(ACTIVITY) Where the word "exact" occurs in a line of the data, return the whole line.

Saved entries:

import Summits.Schanuel.Statement
import Literature.NumberTheory.Transcendental.SchanuelEclEmpty

/-!
# Schanuel / EclCore — assembly

Route `Schanuel/EclCore`. Thesis X (stmt-Schanuel-0066): Schanuel's conjecture restricted to
`ℚ`-linearly independent tuples with all entries in Kirby's exponential-algebraic closure
`ecl(∅) ⊆ ℂ` (`Literature.ecl ∅`); the docstring "Restricted" below refers to that thesis inline. Kirby (Bull. LMS 42 (2010), Prop. 7.2 and §1) shows every essential
counterexample to Schanuel lies in `ecl(∅)`, so the restriction is equivalent to the full
conjecture; that equivalence is the named fact `Literature.NumberTheory.Transcendental.schanuelConjecture_iff_ecl_empty`
(Literature/NumberTheory/Transcendental/SchanuelEclEmpty.lean, nothing asserted).

This file settles the assembly item stmt-Schanuel-0408 (hypothesis = the fact's body with
`Literature.Periods.SchanuelConjecture` on the left; `Schanuel` unfolds to it) and records the same
packaging against the landed fact name (`SchanuelProperty ℂ` on the left, `Iff.rfl`-equal).
-/

namespace Schanuel.EclCore

/-- `Schanuel` is, definitionally, the Schanuel property of `ℂ_exp`. [folklore] -/
theorem schanuel_iff_schanuelProperty : Schanuel ↔ Literature.ModelTheory.ExponentialFields.SchanuelProperty ℂ := Iff.rfl

/-- Settles stmt-Schanuel-0408 (assembly of route EclCore): Kirby's equivalence (taken as the
hypothesis, body inlined) and the restricted conjecture give `Schanuel`. [folklore] -/
theorem eclcore_assembly_v2 :
    (Literature.Periods.SchanuelConjecture ↔ (∀ (n : ℕ) (x : Fin n → ℂ), (∀ i, x i ∈ Literature.NumberTheory.Transcendental.ecl (∅ : Set ℂ)) → LinearIndependent ℚ x → (n : Cardinal) ≤ Algebra.trdeg ℚ ↥(IntermediateField.adjoin ℚ (Set.range x ∪ Set.range (Complex.exp ∘ x))))) → (∀ (n : ℕ) (x : Fin n → ℂ), (∀ i, x i ∈ Literature.NumberTheory.Transcendental.ecl (∅ : Set ℂ)) → LinearIndependent ℚ x → (n : Cardinal) ≤ Algebra.trdeg ℚ ↥(IntermediateField.adjoin ℚ (Set.range x ∪ Set.range (Complex.exp ∘ x)))) → Schanuel :=
  fun h hX => h.mpr hX

/-- The same assembly against the landed named fact
`Literature.NumberTheory.Transcendental.schanuelConjecture_iff_ecl_empty` (canonical D-0014 shape). [folklore] -/
theorem eclcore_assembly_fact :
    Literature.NumberTheory.Transcendental.schanuelConjecture_iff_ecl_empty →
      (∀ (n : ℕ) (x : Fin n → ℂ), (∀ i, x i ∈ Literature.NumberTheory.Transcendental.ecl (∅ : Set ℂ)) → LinearIndependent ℚ x → (n : Cardinal) ≤ Algebra.trdeg ℚ ↥(IntermediateField.adjoin ℚ (Set.range x ∪ Set.range (Complex.exp ∘ x)))) → Schanuel :=
  fun h hX => h.mpr hX

end Schanuel.EclCore
/-- **Fibrewise linear combinations are continuous on a vector bundle core**: `(a, b) ↦ c₁ a + c₂ b` is a continuous map `Z ×_B Z → Z` of total spaces — in the chart indexed by `i` it reads `(x, a', b') ↦ (x, c₁ a' + c₂ b')`, the coordinate changes being linear (Husemoller Ch. 3 §2: morphisms read in charts; the tree's `continuous_totalSpace_map`). [cite: HusemollerFibreBundles1994, Ch. 3 §2] -/
theorem _root_.VectorBundleCore.continuous_linComb (c₁ c₂ : 𝕜) :
    Continuous (fun q : TotalSpace (F × F) (fun x ↦ Z.Fiber x × Z.Fiber x) ↦
      (⟨q.proj, c₁ • q.2.1 + c₂ • q.2.2⟩ : Z.TotalSpace)) := by
  refine continuous_totalSpace_map (F₁ := F × F) (F₂ := F) continuous_id
    (fun x (v : Z.Fiber x × Z.Fiber x) ↦ (c₁ • v.1 + c₂ • v.2 : Z.Fiber x)) fun p ↦ ?_
  set i := Z.indexAt p.proj
  have hev : (fun q : B × (F × F) ↦ c₁ • q.2.1 + c₂ • q.2.2) =ᶠ[𝓝 (trivializationAt (F × F)
      (fun x ↦ Z.Fiber x × Z.Fiber x) p.proj p)] fun q ↦
      (trivializationAt F Z.Fiber (id p.proj) ⟨id ((trivializationAt (F × F)
        (fun x ↦ Z.Fiber x × Z.Fiber x) p.proj).toPartialEquiv.symm q).proj,
        c₁ • ((trivializationAt (F × F) (fun x ↦ Z.Fiber x × Z.Fiber x) p.proj).toPartialEquiv.symm q).2.1 +
        c₂ • ((trivializationAt (F × F) (fun x ↦ Z.Fiber x × Z.Fiber x) p.proj).toPartialEquiv.symm q).2.2⟩).2 := by
    have hopen : IsOpen {q : B × (F × F) | q.1 ∈ Z.baseSet i} :=
      (Z.isOpen_baseSet i).preimage continuous_fst
    have hmem : (trivializationAt (F × F) (fun x ↦ Z.Fiber x × Z.Fiber x) p.proj p) ∈
        {q : B × (F × F) | q.1 ∈ Z.baseSet i} := by
      change p.proj ∈ Z.baseSet i
      exact Z.mem_baseSet_at p.proj
    filter_upwards [hopen.mem_nhds hmem] with q hq
    change q.1 ∈ Z.baseSet i at hq
    have hsymm : (trivializationAt (F × F) (fun x ↦ Z.Fiber x × Z.Fiber x) p.proj).toPartialEquiv.symm q
        = ⟨q.1, ((Z.localTriv i).symm q.1 q.2.1, (Z.localTriv i).symm q.1 q.2.2)⟩ := rfl
    rw [hsymm]
    rw [Z.localTriv_symm_apply i hq, Z.localTriv_symm_apply i hq]
    change c₁ • q.2.1 + c₂ • q.2.2 = Z.coordChange (Z.indexAt q.1) i q.1
      (c₁ • Z.coordChange i (Z.indexAt q.1) q.1 q.2.1 + c₂ • Z.coordChange i (Z.indexAt q.1) q.1 q.2.2)
    have hx : q.1 ∈ Z.baseSet i ∩ Z.baseSet (Z.indexAt q.1) ∩ Z.baseSet i :=
      ⟨⟨hq, Z.mem_baseSet_at q.1⟩, hq⟩
    rw [map_add, map_smul, map_smul, Z.coordChange_comp _ _ _ _ hx, Z.coordChange_comp _ _ _ _ hx,
      Z.coordChange_self _ _ hq, Z.coordChange_self _ _ hq]
  refine ContinuousAt.congr ?_ hev
  exact ((continuous_const.smul (continuous_fst.comp continuous_snd)).add
    (continuous_const.smul (continuous_snd.comp continuous_snd))).continuousAt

(SOLUTION FOR THIS PROBLEM)
      exact Z.mem_baseSet_at p.proj
  exact ((continuous_const.smul (continuous_fst.comp continuous_snd)).add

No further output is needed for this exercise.